Background: Measurement of the "total response" (TR), or sum of the magnitudes of spectral components in the ongoing responses to tone bursts across frequencies, has been shown to account for 40 to 50% of variance in speech perception outcomes. The ongoing response is composed of both hair cell and neural components. This correlation may be improved with the addition of the CAP.

Methods: Intraoperative round window electrocochleography (ECochG) was performed in adult and pediatric CI subjects (n = 238). Stimuli were tones of different frequencies (250 Hz-4 kHz) at 90 dB nHL. The CAP was assessed in two ways, as an amplitude and with a scaling factor derived from a function fitted to the response. The results were correlated with consonant-nucleus-consonant (CNC) word scores at 6 months post-implantation (n = 51).

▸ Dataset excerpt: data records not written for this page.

import Mathlib
import Literature.MathematicalPhysics.QuantumFieldTheory.Balaban1983to89.B11MeanValue190
import Literature.MathematicalPhysics.QuantumFieldTheory.Balaban1983to89.B11Eq183Differentiation

/-!
# `Balaban1983to89.B11Presentation190` — [Balaban1985Variational] Prop. 9 (190) p. 308 «… for x ∈ Δ(y) …»: LATTICE PRESENTATIONS of
# the configuration space of (115), the transport of the decay bound (190) from the Banach-space derivative `(δ/δB)𝓗` to the lattice
# sizes of the consumers, and the mean-value domination `hmv` for the chart in BOTH printed representations (174)–(175) / (179)–(180)
# — the bridge between the B11 block's (190) for the actual Fréchet derivative (`B11SectG.ineq190_of_189`,
# `B11Eq183Differentiation`) and the «(190)-knits» of [Balaban1989LargeFieldI] §1 / [Balaban1988Convergent] §3

statement-level skeleton of published theorems with citation tags; proofs where landed; nothing here is a claim about
the Yang–Mills mass gap.

CITATION HEADER (lean-in-tree rule 2026-08-18).  T. Bałaban, *The variational problem and background fields in renormalization group
method for lattice gauge theories*, Commun. Math. Phys. **102**, 277–309 (1985), doi:10.1007/BF01229381, bib `Balaban1985Variational`
(cell paper B11; Prop. 9 p. 309, (190) p. 308, (174)–(180) pp. 305–306, (182)–(188) pp. 307–308, (115) p. 294 = PDF 18 l. 34, the last display of that page — citeloc docfix of this version, r08
g13's sweep, re-read by this seat).  PDF held:
`paper:balaban1985-cmp102-variational-background` (journal page = PDF page + 276); displays as transcribed and render-verified in
`B11SectG` / `B11Eq174Chart` / `B11Eq183Differentiation`.  Consumers: [Balaban1989LargeFieldI] CMP **122** §1 (B15), [Balaban1988Convergent]
CMP **119** §3 (B14).

WHAT IS REPRODUCED — SKELETON rows B11.Eq190 / B11.Prop9 / B11.Eq182 (owner r08), the B15 (190)-knit rows (r12) and the B14 (190)-knit
rows (r11); GAPS G-B15-r12-08 Addendum 3 items (a) («(190) between the concrete sizes») and (e′) («differentiability of the concrete ℍ
along the segment»), G-B14-08.  THE PRINT, (190) p. 308 (verbatim as quoted in `B11SectG`): *«|(δ/δB_ν(y′))𝓗_μ(B,x)|,
|∇_x(δ/δB_ν(y′))𝓗_μ(B,x)|, … ≤ O(1)[(L^jη)^{−1}, (L^jη)^{−2}, …]·(L^{j′}η)^{−d} exp(−⅛δ₀d(y,y′)) (190) for x ∈ Δ(y), or supp ζ ⊂ Δ̃(y),
y ∈ Λ_j, y′ ∈ Λ_{j′}.»*  The B11 block proves (190) as a MAJORANT statement `Ineq190 bB bN dH C δ₀` for the actual derivative
`dH = (δ/δB)𝓗 = fderiv ℂ (chartH179 …) B` between block sizes `bB` on the `B`-space `𝒳` and `bN` on the configuration space `𝒴` of
(115) (`B11SectG.ineq190_of_189` from (182), (184), (188), (189), Lemma 2.1; `B11Eq183Differentiation.eq182_sectG`/`eq184_sectG`/
`bound188_sectG` instantiate its carriers with the actual derivatives).  The consumers read the left-hand sides of (190) as sizes of
LATTICE FUNCTIONS `x ↦ 𝓗_μ(B, x)` — r11's `B11SupSize190.supSize g box blk` («for x ∈ Δ(y)») and `B11SeminormSize190.covDerivBlockSize`
— and need, per argument field `B`, the PAIR of located hypotheses `h190 : ∀ t, Ineq190 bB bout (dH t) C δ₀` and
`hmv : ∀ s, (∀ t, bout.loc y (dH t B) ≤ s) → bout.loc y (ℍ B) ≤ s` (`B15HDecayLeaves.loc_le_of_meanValue` and every knit).  A lattice
PRESENTATION of `𝒴` — a family of real CLMs `ev x : 𝒴 →L[ℝ] E` reading off the component vector at the point `x` (on the finite lattice
`T_η` every coordinate functional of the space (115) is one) — turns the former into the latter.  Unit `lit-balaban-p29` gen 9 (Phase-2
free target, G.5-34(d)), HOME `run/shared/lean/pub/lit-balaban/`; sibling of `B11MeanValue190Chart` (the (174)–(175) chart `chartHB`).

WHAT THIS FILE PROVES (kernel-checked, zero `sorry`, theorems only — no definition, no named fact; axioms standard; everything BY NAME).
§1 **`hasMaj_postcomp_of_loc_le`**, **`ineq190_postcomp_of_loc_le`** — TRANSPORT: a majorant / the bound (190) for `T : F₁ → F₂` passes to
   `P ∘ T` for every linear `P : F₂ → F₃` that does not increase the local sizes (`b₃.loc y (P v) ≤ b₂.loc y v`); same kernel, same
   constants, no row sum.
§2 **`supSize_loc_pi_le`** — COMPATIBILITY of the sup presentation: if the values at the points of the block are dominated by the
   `𝒴`-size (`x ∈ box y → ‖ev x v‖ ≤ bN.loc y v`, print's (115) being a weighted sup norm), then
   `(supSize g box blk).loc y (x ↦ ev x v) ≤ bN.loc y v`.
§3 **`presentation_hyps_of_differentiableAt`** + **`hmv_supSize_of_differentiableAt`** / **`hmv_covDerivBlockSize_of_differentiableAt`** /
   **`hmv_ofSeminorms_smul_covDerivSize_of_differentiableAt`** — for ANY `Φ : 𝒳 → 𝒴` with `Φ 0 = 0`, ℂ-differentiable at the points `tB`,
   `t ∈ [0,1]`, ANY presentation `H B′ x = ev x (Φ B′)` and ANY derivative family with `(dH t B)(x) = ev x (DΦ(tB)·B)`: the consumers'
   `hmv` at the three sizes of record (gen-8 `B11MeanValue190` + the chain rule along the ray).
§4 THE (179)–(180) REPRESENTATION (r08's `B11Eq183Differentiation.chartH179 𝒢 W D2 H₀ Tm ε₄`, domain `‖H₀B‖ < a ∧ ‖Δ⁽²⁾H₀B‖ < j`):
   `chartH179_zero`, `dom180_smul` (the segment stays in the domain), `differentiableAt_chartH179_smul` (from r08's
   `analyticOnNhd_chartH179`), and **`hmv_supSize_chartH179`** / **`hmv_covDerivBlockSize_chartH179`** /
   **`hmv_ofSeminorms_smul_covDerivSize_chartH179`** — the (179) twins of `B11MeanValue190Chart`'s (174) theorems.
§5 **`ineq190_and_hmv_supSize_chartH179`** — END TO END for the sup size: from (190) ON `𝒴` for the actual derivatives `D𝓗(B′)` at the
   points `B′` of the domain (the B11 block's output shape) and the compatibility letter of §2, the consumers' PAIR
   `(∀ t, Ineq190 bB (supSize g box blk) (dH t) C δ₀) ∧ (∀ s, (∀ t, loc y (dH t B) ≤ s) → loc y (H B) ≤ s)` for the presented chart
   `H B′ x = ev x (𝓗(B′))` and `dH t = P ∘ D𝓗(tB)`; **`ineq190_presentation_chartH179`** — the `h190` half alone for ANY output size `b₃`
   on the lattice functions compatible with `bN` (e.g. the first-order sizes, whose `hmv` half is §4).
HONEST SCOPE.  Hypotheses left, exactly: the regime (117)–(121) (`B11Eq174Chart.Regime`), the analyticity letters of Prop. 4 / Sect. C
(`AnalyticOnNhd ℂ W {‖Y‖ < a₃}`, `AnalyticOnNhd ℂ Tm {‖Y‖ < ε₄ + a}` — r08's shapes), `Tm 0 = 0` ((47) with D(0) = 0, (56)), the domain
condition on `B`, the compatibility letter between the `𝒴`-size `bN` and the point values, and (190) ITSELF on `𝒴` — which the B11 block
derives (`B11SectG.ineq190_of_189`) from (189), the G̃/H₀/H/𝔇 majorants, (2.61) and the located smallness `qG < 1` (rows B11.Eq189/
Eq190, GAPS G-B11-G2).  No lattice object is constructed; the instantiation of `𝒴` as the space (115) on `T_η` with its coordinate
functionals is the presentation datum `ev`.  NOT summit progress.
-/

namespace Literature.MathematicalPhysics.QuantumFieldTheory.Balaban1983to89.B11Presentation190

open Literature.MathematicalPhysics.QuantumFieldTheory.Balaban1983to89
open B11SectG B11SupSize190 B11SeminormSize190 B11Eq174Chart B11Eq183Differentiation B11MeanValue190 Set Metric
open scoped NNReal

/-! ## §1. Transport of majorants / of (190) along a size-nonincreasing linear presentation -/

section Transport

variable {g : B6.Geometry} {F₁ F₂ F₃ : Type} [AddCommGroup F₁] [Module ℝ F₁] [AddCommGroup F₂] [Module ℝ F₂]
  [AddCommGroup F₃] [Module ℝ F₃]

/-- **Transport of a majorant**: if `T` has the majorant `K` from `b₁` to `b₂` and the linear presentation `P : F₂ → F₃` does not increase
the local sizes (`b₃.loc y (P v) ≤ b₂.loc y v`), then `P ∘ T` has the SAME majorant from `b₁` to `b₃`.
[cite: Balaban1985Variational, (190) p.308] -/
theorem hasMaj_postcomp_of_loc_le {b₁ : BlockNorm g F₁} {b₂ : BlockNorm g F₂} {b₃ : BlockNorm g F₃} {T : F₁ →ₗ[ℝ] F₂}
    {K : g.Site → g.Site → ℝ} (P : F₂ →ₗ[ℝ] F₃) (hP : ∀ (y : g.Site) (v : F₂), b₃.loc y (P v) ≤ b₂.loc y v)
    (h : HasMaj b₁ b₂ T K) : HasMaj b₁ b₃ (P ∘ₗ T) K :=
  fun y' μ hμ y => (hP y (T μ)).trans (h y' μ hμ y)

/-- **Transport of (190)**: `Ineq190 bB bN dH C δ₀` on the configuration space and a size-nonincreasing presentation `P` give
`Ineq190 bB b₃ (P ∘ dH) C δ₀` on the presented space — same `C`, same `δ₀`. [cite: Balaban1985Variational, (190) p.308] -/
theorem ineq190_postcomp_of_loc_le {bB : BlockNorm g F₁} {bN : BlockNorm g F₂} {b₃ : BlockNorm g F₃} {dH : F₁ →ₗ[ℝ] F₂}
    {C δ₀ : ℝ} (P : F₂ →ₗ[ℝ] F₃) (hP : ∀ (y : g.Site) (v : F₂), b₃.loc y (P v) ≤ bN.loc y v)
    (h : Ineq190 bB bN dH C δ₀) : Ineq190 bB b₃ (P ∘ₗ dH) C δ₀ :=
  hasMaj_postcomp_of_loc_le P hP h

end Transport

/-! ## §2. Compatibility of the sup presentation -/

section SupCompat

variable {g : B6.Geometry} {X : Type} {E : Type} [NormedAddCommGroup E] [NormedSpace ℝ E]
variable {box : g.Site → Finset X} {blk : X → g.Site}
variable {𝒴 : Type} [AddCommGroup 𝒴] [Module ℝ 𝒴]

/-- **Compatibility of the sup presentation with a size on `𝒴`**: if the `𝒴`-size of the block of `y` dominates the point values there
(`x ∈ box y → ‖ev x v‖ ≤ bN.loc y v` — print's (115)/(190) sizes are weighted sup norms over `x ∈ Δ(y)`), then the sup size of the
presented lattice function is dominated by it. [cite: Balaban1985Variational, (190) p.308, (115) p.294] -/
theorem supSize_loc_pi_le {bN : BlockNorm g 𝒴} (ev : X → (𝒴 →ₗ[ℝ] E))
    (hev : ∀ (y : g.Site) (v : 𝒴), ∀ x ∈ box y, ‖ev x v‖ ≤ bN.loc y v) (y : g.Site) (v : 𝒴) :
    (supSize g box blk : BlockNorm g (X → E)).loc y (fun x => ev x v) ≤ bN.loc y v :=
  loc_le_of_forall (bN.loc_nonneg y v) (hev y v)

/-- The same for the linear presentation map `P = (x ↦ ev x)` written with `LinearMap.pi`. [cite: Balaban1985Variational, (190) p.308] -/
theorem supSize_loc_pi_le' {bN : BlockNorm g 𝒴} (ev : X → (𝒴 →ₗ[ℝ] E))
    (hev : ∀ (y : g.Site) (v : 𝒴), ∀ x ∈ box y, ‖ev x v‖ ≤ bN.loc y v) (y : g.Site) (v : 𝒴) :
    (supSize g box blk : BlockNorm g (X → E)).loc y (LinearMap.pi ev v) ≤ bN.loc y v :=
  supSize_loc_pi_le ev hev y v

end SupCompat

/-! ## §3. Any ℂ-differentiable presentation: the hypotheses of `B11MeanValue190`, hence `hmv` -/

section Analytic

variable {𝒳 𝒴 : Type*} [NormedAddCommGroup 𝒳] [NormedSpace ℂ 𝒳] [NormedAddCommGroup 𝒴] [NormedSpace ℂ 𝒴]

/-- Chain rule along the ray, evaluated: `Φ` has real Fréchet derivative `Φ'` at `t•B` ⇒ `τ ↦ ev (Φ (τ•B))` has derivative `ev (Φ' B)`
at `t`. [folklore] -/
private theorem hasDerivAt_eval_comp_smul {E : Type*} [NormedAddCommGroup E] [NormedSpace ℝ E] {Φ : 𝒳 → 𝒴}
    {Φ' : 𝒳 →L[ℝ] 𝒴} {B : 𝒳} {t : ℝ} (hΦ : HasFDerivAt Φ Φ' (t • B)) (ev : 𝒴 →L[ℝ] E) :
    HasDerivAt (fun τ : ℝ => ev (Φ (τ • B))) (ev (Φ' B)) t := by
  have hline : HasDerivAt (fun τ : ℝ => τ • B) B t := by
    simpa using (hasDerivAt_id t).smul_const B
  exact ev.hasFDerivAt.comp_hasDerivAt t (hΦ.comp_hasDerivAt t hline)

variable {X : Type*} {E : Type*} [NormedAddCommGroup E] [NormedSpace ℝ E]

/-- **The two hypotheses of `B11MeanValue190` for ANY ℂ-differentiable presentation.**  `Φ : 𝒳 → 𝒴` with `Φ 0 = 0`, ℂ-differentiable
at every point `tB`, `t ∈ [0,1]`; a presentation `H B′ x = ev x (Φ B′)` through real CLMs; a derivative family with
`(dH t B)(x) = ev x (DΦ(tB)·B)` (`DΦ = fderiv ℂ Φ`): then `H 0 = 0` and `τ ↦ H(τB)(x)` has derivative `(dH τ B)(x)` within `[0,1]` at every
`τ ∈ [0,1]`. [cite: Balaban1985Variational, Prop. 9 p.309, (175) p.305] -/
theorem presentation_hyps_of_differentiableAt {Φ : 𝒳 → 𝒴} {B : 𝒳} (h0 : Φ 0 = 0)
    (hΦ : ∀ t ∈ Icc (0:ℝ) 1, DifferentiableAt ℂ Φ (t • B)) (ev : X → (𝒴 →L[ℝ] E)) (H : 𝒳 → X → E)
    (dH : Icc (0:ℝ) 1 → 𝒳 →ₗ[ℝ] (X → E)) (hH : ∀ B' : 𝒳, H B' = fun x => ev x (Φ B'))
    (hdH : ∀ (t : Icc (0:ℝ) 1) (x : X), dH t B x = ev x (fderiv ℂ Φ ((t : ℝ) • B) B)) :
    H 0 = 0 ∧ ∀ (x : X) (t : ℝ) (ht : t ∈ Icc (0:ℝ) 1),
      HasDerivWithinAt (fun τ : ℝ => H (τ • B) x) (dH ⟨t, ht⟩ B x) (Icc (0:ℝ) 1) t := by
  refine ⟨?_, fun x t ht => ?_⟩
  · rw [hH 0]
    funext x
    rw [h0, map_zero]
    rfl
  · rw [hdH ⟨t, ht⟩ x]
    have hF : HasFDerivAt Φ ((fderiv ℂ Φ (t • B)).restrictScalars ℝ) (t • B) :=
      (hΦ t ht).hasFDerivAt.restrictScalars ℝ
    have h := (hasDerivAt_eval_comp_smul hF (ev x)).hasDerivWithinAt (s := Icc (0:ℝ) 1)
    refine h.congr (fun τ _ => ?_) ?_
    · rw [hH]
    · rw [hH]

end Analytic

section AnalyticSizes

variable {𝒳 𝒴 : Type*} [NormedAddCommGroup 𝒳] [NormedSpace ℂ 𝒳] [NormedAddCommGroup 𝒴] [NormedSpace ℂ 𝒴]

Results: Only about half of the subjects had a measurable CAP at any frequency. The CNC word scores correlated weakly with both amplitude (r = 0.20, p < 0.001) and scaling factor (r = 0.25, p < 0.01). In contrast, the TR alone accounted for 43% of the variance, and addition of either CAP measurement in multiple regression did not account for additional variance.

Conclusions: The underlying pathology in CI patients causes the CAP to be often absent and highly variable when present. The TR is a better predictor of speech perception outcomes than the CAP.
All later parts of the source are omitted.